• Goal of the exercise: Copy every entry exactly.

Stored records

import Summits.QuantumAdvantage.QuantumAdvantage.Theorems.LinnikCubicClassGroupsPureCubicClassGroupFBQPOfCubicEscape
import Summits.QuantumAdvantage.QuantumAdvantage.Theorems.LinnikCubicClassGroupsDegreeOnePrimesEscapeCubicEscape
import Summits.QuantumAdvantage.QuantumAdvantage.Theorems.LinnikCubicClassGroupsDegreeOnePrimesEscapeResidueBound
import Summits.QuantumAdvantage.QuantumAdvantage.Theorems.LinnikCubicClassGroupsDegreeOnePrimesEscapePerCharacterDeficitLocal
import HarnessLib

/-!
# The unconditional FBQP theorem for `h(ℚ(∛m))` modulo ONE analytic input: the lower prime ideal
# theorem dichotomy T5 at degree `3`

Topic `Summits/QuantumAdvantage/QuantumAdvantage/Theorems`, route `LinnikCubicClassGroups`, helper for the crux
`DegreeOnePrimesEscape` (stmt-QuantumAdvantage-11543, its `n = 3` slice `CubicEscape`); cell B2b-1 (linnik-cubic),
PART B. HONEST FRAMING: the value of this file is a THEOREM (a kernel-checked reduction) — NOT summit progress.

All inputs of the `n = 3` slice except T5 are now theorems of the tree:
* R(3) `Residue.residueLowerBound_three` — `κ_K ≥ Q^{−10}` for every cubic field (Stark 1974, Lemma 4 + Theorem 1');
* T4(3) `perCharacterDeficitκ_of_le_four 3` — the one-sided per-character deficit, from the log-free zero density
  for class-group twists `logFreeDensity_classGroup` (`n ≤ 4`);
* S `stub_starkNoQuadSubfield` (inside `CubicEscape.cubicEscape_of_kappaInputs`);
* the composition `CubicEscape.cubicEscape_of_kappaInputs` and the quantum half `fbqp_of_cubicEscape`.

Hence (`cubicEscape_of_lowerPIT`, `fbqp_of_lowerPIT`): **T5(3) at `A = 10`** — for cubic `K` with `κ_K ≥ Q^{−10}` and
`x ≥ Q^{C₁}`, either `29 Li(x) ≤ 32 π_K(x)` or `ζ_K` has a real zero `β₁ ∈ (1 − 1/(8 log Q), 1)` with
`(1 − β₁) log x < 4` — **implies `CubicEscape` and the FBQP theorem** "the low `2|x|+8` bits of `h(K)`, `K ∋ ∛(decodeNat x)`
cubic, are an FBQP function of `x`". T5(3) follows from the log-free zero density for `ζ₁_K` at degree `3`
(`logFreeDensity_dedekindZeta₁_three`, landed) by the smoothed explicit formula; it is PART A's deliverable
(`lowerPITκ_three`), after which the sibling file `…PureCubicClassGroupFBQPUnconditional.lean` discharges `hL`.
-/

noncomputable section

namespace Summit.QuantumAdvantage.QuantumAdvantage.Theorems.LinnikCubicClassGroups

open scoped NumberField nonZeroDivisors
open NumberField
open Literature.NumberTheory.LFunctions Literature.NumberTheory.LFunctions.NumberField
open Summit.QuantumAdvantage.QuantumAdvantage.Theorems.DegreeOnePrimesEscape

/-- **`CubicEscape` from T5(3)**: the body of `DegreeOnePrimesEscape` at `n = 3` follows from the lower prime ideal
theorem dichotomy for cubic fields with `κ_K ≥ Q^{−10}` — by `CubicEscape.cubicEscape_of_kappaInputs` at `A = 10` with
R(3) = `Residue.residueLowerBound_three` and T4(3) = `perCharacterDeficitκ_of_le_four 3`. -/
theorem cubicEscape_of_lowerPIT
    (hL : ∃ C₁ : ℝ, ∀ (K : Type) [Field K] [NumberField K], Module.finrank ℚ K = 3 →
      ThornerZaman.condQn K ^ (-(10 : ℝ)) ≤ NumberField.dedekindZeta_residue K →
      ∀ x : ℝ, ThornerZaman.condQn K ^ C₁ ≤ x →
        29 * offsetLogIntegral x ≤ 32 * (primeIdealCount K x : ℝ) ∨
        ∃ β₁ : ℝ, 1 - 1 / (8 * Real.log (ThornerZaman.condQn K)) < β₁ ∧ β₁ < 1 ∧
          dedekindZetaCont K β₁ = 0 ∧ (1 - β₁) * Real.log x < 4) :
    ∃ C : ℕ, ∀ (K : Type) [Field K] [NumberField K], Module.finrank ℚ K = 3 →
      (∀ F : IntermediateField ℚ K, Module.finrank ℚ F ≠ 2) → ∀ x : ℕ, |NumberField.discr K| ^ C ≤ (x : ℤ) →
      ∀ M : Subgroup (ClassGroup (NumberField.RingOfIntegers K)), M ≠ ⊤ →
        Nat.primeCounting x ≤ 8 * Set.ncard {P : Ideal (NumberField.RingOfIntegers K) | P.IsPrime ∧
          (Ideal.absNorm P).Prime ∧ Ideal.absNorm P ≤ x ∧
          ∃ hP : P ∈ nonZeroDivisors (Ideal (NumberField.RingOfIntegers K)), ClassGroup.mk0 ⟨P, hP⟩ ∉ M} :=
  CubicEscape.cubicEscape_of_kappaInputs (A := 10) (by norm_num) Residue.residueLowerBound_three
    (perCharacterDeficitκ_of_le_four 3 (by norm_num) (by norm_num) 10 (by norm_num)) hL

/-- **The FBQP theorem from T5(3)**: the lower prime ideal theorem dichotomy for cubic fields with `κ_K ≥ Q^{−10}`
implies that some `f ∈ FBQP` with `|f x| = 2|x|+8` outputs the low `2|x|+8` bits of `h(K)` for every cubic number field
`K` containing a cube root of the non-cube `decodeNat x` (`fbqp_of_cubicEscape ∘ cubicEscape_of_lowerPIT`). -/
theorem fbqp_of_lowerPIT
    (hL : ∃ C₁ : ℝ, ∀ (K : Type) [Field K] [NumberField K], Module.finrank ℚ K = 3 →
      ThornerZaman.condQn K ^ (-(10 : ℝ)) ≤ NumberField.dedekindZeta_residue K →
      ∀ x : ℝ, ThornerZaman.condQn K ^ C₁ ≤ x →
        29 * offsetLogIntegral x ≤ 32 * (primeIdealCount K x : ℝ) ∨
        ∃ β₁ : ℝ, 1 - 1 / (8 * Real.log (ThornerZaman.condQn K)) < β₁ ∧ β₁ < 1 ∧
          dedekindZetaCont K β₁ = 0 ∧ (1 - β₁) * Real.log x < 4) :
    ∃ f : List Bool → List Bool, f ∈ Literature.Computability.Cryptography.FBQP ∧
      (∀ x, (f x).length = 2 * x.length + 8) ∧
      ∀ (x : List Bool) (K : Type) [Field K] [NumberField K], Module.finrank ℚ K = 3 →
        (∀ r : ℕ, r ^ 3 ≠ Computability.decodeNat x) → (∃ α : K, α ^ 3 = (Computability.decodeNat x : K)) →
        f x = List.ofFn (fun i : Fin (2 * x.length + 8) => (NumberField.classNumber K).testBit i.val) :=
  fbqp_of_cubicEscape (cubicEscape_of_lowerPIT hL)

end Summit.QuantumAdvantage.QuantumAdvantage.Theorems.LinnikCubicClassGroups

end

• Exercise solution:
import Summits.QuantumAdvantage.QuantumAdvantage.Theorems.LinnikCubicClassGroupsPureCubicClassGroupFBQPOfCubicEscape
import Summits.QuantumAdvantage.QuantumAdvantage.Theorems.LinnikCubicClassGroupsDegreeOnePrimesEscapeCubicEscape
import Summits.QuantumAdvantage.QuantumAdvantage.Theorems.LinnikCubicClassGroupsDegreeOnePrimesEscapeResidueBound
import Summits.QuantumAdvantage.QuantumAdvantage.Theorems.LinnikCubicClassGroupsDegreeOnePrimesEscapePerCharacterDeficitLocal
import HarnessLib

/-!
# The unconditional FBQP theorem for `h(ℚ(∛m))` modulo ONE analytic input: the lower prime ideal
# theorem dichotomy T5 at degree `3`

Topic `Summits/QuantumAdvantage/QuantumAdvantage/Theorems`, route `LinnikCubicClassGroups`, helper for the crux
`DegreeOnePrimesEscape` (stmt-QuantumAdvantage-11543, its `n = 3` slice `CubicEscape`); cell B2b-1 (linnik-cubic),
PART B. HONEST FRAMING: the value of this file is a THEOREM (a kernel-checked reduction) — NOT summit progress.

All inputs of the `n = 3` slice except T5 are now theorems of the tree:
* R(3) `Residue.residueLowerBound_three` — `κ_K ≥ Q^{−10}` for every cubic field (Stark 1974, Lemma 4 + Theorem 1');
* T4(3) `perCharacterDeficitκ_of_le_four 3` — the one-sided per-character deficit, from the log-free zero density
  for class-group twists `logFreeDensity_classGroup` (`n ≤ 4`);
* S `stub_starkNoQuadSubfield` (inside `CubicEscape.cubicEscape_of_kappaInputs`);
* the composition `CubicEscape.cubicEscape_of_kappaInputs` and the quantum half `fbqp_of_cubicEscape`.

Hence (`cubicEscape_of_lowerPIT`, `fbqp_of_lowerPIT`): **T5(3) at `A = 10`** — for cubic `K` with `κ_K ≥ Q^{−10}` and
`x ≥ Q^{C₁}`, either `29 Li(x) ≤ 32 π_K(x)` or `ζ_K` has a real zero `β₁ ∈ (1 − 1/(8 log Q), 1)` with
`(1 − β₁) log x < 4` — **implies `CubicEscape` and the FBQP theorem** "the low `2|x|+8` bits of `h(K)`, `K ∋ ∛(decodeNat x)`
cubic, are an FBQP function of `x`". T5(3) follows from the log-free zero density for `ζ₁_K` at degree `3`
(`logFreeDensity_dedekindZeta₁_three`, landed) by the smoothed explicit formula; it is PART A's deliverable
(`lowerPITκ_three`), after which the sibling file `…PureCubicClassGroupFBQPUnconditional.lean` discharges `hL`.
-/

noncomputable section

namespace Summit.QuantumAdvantage.QuantumAdvantage.Theorems.LinnikCubicClassGroups

open scoped NumberField nonZeroDivisors
open NumberField
open Literature.NumberTheory.LFunctions Literature.NumberTheory.LFunctions.NumberField
open Summit.QuantumAdvantage.QuantumAdvantage.Theorems.DegreeOnePrimesEscape

/-- **`CubicEscape` from T5(3)**: the body of `DegreeOnePrimesEscape` at `n = 3` follows from the lower prime ideal
theorem dichotomy for cubic fields with `κ_K ≥ Q^{−10}` — by `CubicEscape.cubicEscape_of_kappaInputs` at `A = 10` with
R(3) = `Residue.residueLowerBound_three` and T4(3) = `perCharacterDeficitκ_of_le_four 3`. -/
theorem cubicEscape_of_lowerPIT
    (hL : ∃ C₁ : ℝ, ∀ (K : Type) [Field K] [NumberField K], Module.finrank ℚ K = 3 →
      ThornerZaman.condQn K ^ (-(10 : ℝ)) ≤ NumberField.dedekindZeta_residue K →
      ∀ x : ℝ, ThornerZaman.condQn K ^ C₁ ≤ x →
        29 * offsetLogIntegral x ≤ 32 * (primeIdealCount K x : ℝ) ∨
        ∃ β₁ : ℝ, 1 - 1 / (8 * Real.log (ThornerZaman.condQn K)) < β₁ ∧ β₁ < 1 ∧
          dedekindZetaCont K β₁ = 0 ∧ (1 - β₁) * Real.log x < 4) :
    ∃ C : ℕ, ∀ (K : Type) [Field K] [NumberField K], Module.finrank ℚ K = 3 →
      (∀ F : IntermediateField ℚ K, Module.finrank ℚ F ≠ 2) → ∀ x : ℕ, |NumberField.discr K| ^ C ≤ (x : ℤ) →
      ∀ M : Subgroup (ClassGroup (NumberField.RingOfIntegers K)), M ≠ ⊤ →
        Nat.primeCounting x ≤ 8 * Set.ncard {P : Ideal (NumberField.RingOfIntegers K) | P.IsPrime ∧
          (Ideal.absNorm P).Prime ∧ Ideal.absNorm P ≤ x ∧
          ∃ hP : P ∈ nonZeroDivisors (Ideal (NumberField.RingOfIntegers K)), ClassGroup.mk0 ⟨P, hP⟩ ∉ M} :=
  CubicEscape.cubicEscape_of_kappaInputs (A := 10) (by norm_num) Residue.residueLowerBound_three
    (perCharacterDeficitκ_of_le_four 3 (by norm_num) (by norm_num) 10 (by norm_num)) hL

/-- **The FBQP theorem from T5(3)**: the lower prime ideal theorem dichotomy for cubic fields with `κ_K ≥ Q^{−10}`
implies that some `f ∈ FBQP` with `|f x| = 2|x|+8` outputs the low `2|x|+8` bits of `h(K)` for every cubic number field
`K` containing a cube root of the non-cube `decodeNat x` (`fbqp_of_cubicEscape ∘ cubicEscape_of_lowerPIT`). -/
theorem fbqp_of_lowerPIT
    (hL : ∃ C₁ : ℝ, ∀ (K : Type) [Field K] [NumberField K], Module.finrank ℚ K = 3 →
      ThornerZaman.condQn K ^ (-(10 : ℝ)) ≤ NumberField.dedekindZeta_residue K →
      ∀ x : ℝ, ThornerZaman.condQn K ^ C₁ ≤ x →
        29 * offsetLogIntegral x ≤ 32 * (primeIdealCount K x : ℝ) ∨
        ∃ β₁ : ℝ, 1 - 1 / (8 * Real.log (ThornerZaman.condQn K)) < β₁ ∧ β₁ < 1 ∧
          dedekindZetaCont K β₁ = 0 ∧ (1 - β₁) * Real.log x < 4) :
    ∃ f : List Bool → List Bool, f ∈ Literature.Computability.Cryptography.FBQP ∧
      (∀ x, (f x).length = 2 * x.length + 8) ∧
      ∀ (x : List Bool) (K : Type) [Field K] [NumberField K], Module.finrank ℚ K = 3 →
        (∀ r : ℕ, r ^ 3 ≠ Computability.decodeNat x) → (∃ α : K, α ^ 3 = (Computability.decodeNat x : K)) →
        f x = List.ofFn (fun i : Fin (2 * x.length + 8) => (NumberField.classNumber K).testBit i.val) :=
  fbqp_of_cubicEscape (cubicEscape_of_lowerPIT hL)

end Summit.QuantumAdvantage.QuantumAdvantage.Theorems.LinnikCubicClassGroups

end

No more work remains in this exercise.